» Your instructions:
Pull each line holding "diagUnit" out of the entries below.
|---|
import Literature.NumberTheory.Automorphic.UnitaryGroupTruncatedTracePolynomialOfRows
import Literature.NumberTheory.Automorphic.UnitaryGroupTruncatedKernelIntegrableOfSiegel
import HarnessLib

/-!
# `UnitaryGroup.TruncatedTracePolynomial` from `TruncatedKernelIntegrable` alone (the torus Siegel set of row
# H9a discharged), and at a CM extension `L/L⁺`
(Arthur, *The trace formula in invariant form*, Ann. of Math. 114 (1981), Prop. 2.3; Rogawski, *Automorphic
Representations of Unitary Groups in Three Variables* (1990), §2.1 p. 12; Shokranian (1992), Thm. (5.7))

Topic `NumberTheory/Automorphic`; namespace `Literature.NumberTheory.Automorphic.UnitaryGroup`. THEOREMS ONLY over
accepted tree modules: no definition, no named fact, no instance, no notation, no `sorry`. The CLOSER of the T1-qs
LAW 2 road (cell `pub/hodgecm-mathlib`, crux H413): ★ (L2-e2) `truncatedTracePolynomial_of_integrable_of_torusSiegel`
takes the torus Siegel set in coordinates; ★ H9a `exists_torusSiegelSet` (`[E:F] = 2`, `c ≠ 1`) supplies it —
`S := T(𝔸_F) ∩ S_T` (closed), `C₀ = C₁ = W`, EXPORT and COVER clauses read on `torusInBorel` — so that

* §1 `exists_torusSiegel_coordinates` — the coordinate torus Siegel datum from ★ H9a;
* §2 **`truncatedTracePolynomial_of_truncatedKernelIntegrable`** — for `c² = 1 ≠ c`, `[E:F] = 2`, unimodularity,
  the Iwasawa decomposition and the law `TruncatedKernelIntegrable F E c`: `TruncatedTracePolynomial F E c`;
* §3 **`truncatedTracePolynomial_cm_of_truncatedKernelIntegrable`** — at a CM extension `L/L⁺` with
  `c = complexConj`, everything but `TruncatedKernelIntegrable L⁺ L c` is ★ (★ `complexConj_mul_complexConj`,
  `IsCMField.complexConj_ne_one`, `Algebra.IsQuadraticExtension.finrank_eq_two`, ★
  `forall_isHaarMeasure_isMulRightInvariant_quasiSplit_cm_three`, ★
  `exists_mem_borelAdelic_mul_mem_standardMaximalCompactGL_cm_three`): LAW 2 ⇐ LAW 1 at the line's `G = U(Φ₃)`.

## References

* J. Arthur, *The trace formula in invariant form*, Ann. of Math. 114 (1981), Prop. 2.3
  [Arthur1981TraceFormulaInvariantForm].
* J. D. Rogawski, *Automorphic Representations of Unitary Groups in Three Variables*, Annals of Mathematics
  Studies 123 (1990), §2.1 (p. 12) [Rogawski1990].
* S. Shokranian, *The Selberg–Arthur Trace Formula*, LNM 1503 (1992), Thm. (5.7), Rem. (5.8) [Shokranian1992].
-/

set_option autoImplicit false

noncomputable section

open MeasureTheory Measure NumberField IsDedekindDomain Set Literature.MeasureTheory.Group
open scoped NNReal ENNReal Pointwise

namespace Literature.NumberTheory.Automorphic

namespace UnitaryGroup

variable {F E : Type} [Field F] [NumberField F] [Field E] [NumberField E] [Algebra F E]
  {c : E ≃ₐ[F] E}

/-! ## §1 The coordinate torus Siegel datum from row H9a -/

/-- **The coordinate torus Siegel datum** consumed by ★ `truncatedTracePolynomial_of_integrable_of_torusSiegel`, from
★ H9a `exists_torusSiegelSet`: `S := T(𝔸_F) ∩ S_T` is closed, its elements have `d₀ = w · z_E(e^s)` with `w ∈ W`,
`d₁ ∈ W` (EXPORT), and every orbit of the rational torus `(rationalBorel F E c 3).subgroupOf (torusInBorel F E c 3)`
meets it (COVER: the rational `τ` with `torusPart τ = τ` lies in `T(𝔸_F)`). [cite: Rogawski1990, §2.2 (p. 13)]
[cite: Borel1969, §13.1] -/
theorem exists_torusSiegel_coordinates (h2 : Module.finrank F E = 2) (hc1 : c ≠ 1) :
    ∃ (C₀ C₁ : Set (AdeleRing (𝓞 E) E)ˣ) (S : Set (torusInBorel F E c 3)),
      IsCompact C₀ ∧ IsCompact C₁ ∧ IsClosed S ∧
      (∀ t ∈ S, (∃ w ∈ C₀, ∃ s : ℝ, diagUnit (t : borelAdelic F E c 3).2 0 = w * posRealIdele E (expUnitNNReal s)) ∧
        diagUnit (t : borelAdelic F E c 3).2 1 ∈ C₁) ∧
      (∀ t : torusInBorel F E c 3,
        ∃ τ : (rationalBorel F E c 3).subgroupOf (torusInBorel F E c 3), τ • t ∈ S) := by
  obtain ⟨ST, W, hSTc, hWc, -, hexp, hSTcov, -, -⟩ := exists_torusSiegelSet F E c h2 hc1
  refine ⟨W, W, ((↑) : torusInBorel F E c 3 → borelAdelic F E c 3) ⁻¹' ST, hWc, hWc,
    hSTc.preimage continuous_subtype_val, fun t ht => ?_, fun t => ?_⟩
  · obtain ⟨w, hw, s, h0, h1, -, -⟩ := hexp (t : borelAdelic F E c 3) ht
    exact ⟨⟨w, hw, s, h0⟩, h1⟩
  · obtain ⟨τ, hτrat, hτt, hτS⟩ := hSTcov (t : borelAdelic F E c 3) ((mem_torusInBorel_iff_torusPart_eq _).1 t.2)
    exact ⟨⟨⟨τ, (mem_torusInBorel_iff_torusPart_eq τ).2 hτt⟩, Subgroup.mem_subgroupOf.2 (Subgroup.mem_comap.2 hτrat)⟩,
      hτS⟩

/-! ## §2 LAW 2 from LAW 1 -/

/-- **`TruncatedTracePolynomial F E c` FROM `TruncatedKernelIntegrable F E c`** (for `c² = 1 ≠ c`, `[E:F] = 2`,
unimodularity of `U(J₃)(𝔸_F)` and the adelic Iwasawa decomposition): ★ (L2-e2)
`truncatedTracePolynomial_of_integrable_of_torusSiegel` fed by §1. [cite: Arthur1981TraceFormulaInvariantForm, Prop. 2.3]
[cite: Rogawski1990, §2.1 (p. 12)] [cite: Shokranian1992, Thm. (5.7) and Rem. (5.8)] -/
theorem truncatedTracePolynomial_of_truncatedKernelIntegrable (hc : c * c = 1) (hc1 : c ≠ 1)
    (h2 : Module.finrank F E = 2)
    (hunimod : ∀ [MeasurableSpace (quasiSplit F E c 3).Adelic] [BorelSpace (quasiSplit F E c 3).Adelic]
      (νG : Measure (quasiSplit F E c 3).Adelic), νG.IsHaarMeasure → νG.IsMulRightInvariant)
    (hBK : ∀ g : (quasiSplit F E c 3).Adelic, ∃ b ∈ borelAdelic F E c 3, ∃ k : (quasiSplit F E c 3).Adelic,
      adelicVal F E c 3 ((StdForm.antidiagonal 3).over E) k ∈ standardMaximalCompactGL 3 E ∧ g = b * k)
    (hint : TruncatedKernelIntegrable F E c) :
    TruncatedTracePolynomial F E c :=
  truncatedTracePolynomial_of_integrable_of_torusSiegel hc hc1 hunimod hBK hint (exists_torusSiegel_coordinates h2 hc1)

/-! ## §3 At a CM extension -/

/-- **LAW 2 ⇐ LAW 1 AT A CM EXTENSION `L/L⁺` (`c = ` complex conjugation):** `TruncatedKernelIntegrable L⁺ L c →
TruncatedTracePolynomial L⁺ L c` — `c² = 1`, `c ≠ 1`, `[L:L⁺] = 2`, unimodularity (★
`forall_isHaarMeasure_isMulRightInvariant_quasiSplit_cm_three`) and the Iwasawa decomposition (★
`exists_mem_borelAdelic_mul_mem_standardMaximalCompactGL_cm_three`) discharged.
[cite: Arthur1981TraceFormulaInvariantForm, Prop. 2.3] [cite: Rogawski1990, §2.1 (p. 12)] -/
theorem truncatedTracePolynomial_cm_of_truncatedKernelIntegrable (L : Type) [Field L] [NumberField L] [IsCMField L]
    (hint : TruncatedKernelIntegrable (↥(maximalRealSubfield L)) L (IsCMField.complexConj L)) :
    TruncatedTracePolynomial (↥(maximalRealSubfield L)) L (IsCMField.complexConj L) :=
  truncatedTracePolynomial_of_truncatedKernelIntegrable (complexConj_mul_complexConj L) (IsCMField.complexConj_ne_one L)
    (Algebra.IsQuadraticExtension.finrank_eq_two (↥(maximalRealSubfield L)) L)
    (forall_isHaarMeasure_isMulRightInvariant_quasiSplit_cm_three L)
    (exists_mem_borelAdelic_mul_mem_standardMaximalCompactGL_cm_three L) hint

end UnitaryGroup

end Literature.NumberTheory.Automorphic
|---|
» Answer section:
      (∀ t ∈ S, (∃ w ∈ C₀, ∃ s : ℝ, diagUnit (t : borelAdelic F E c 3).2 0 = w * posRealIdele E (expUnitNNReal s)) ∧
        diagUnit (t : borelAdelic F E c 3).2 1 ∈ C₁) ∧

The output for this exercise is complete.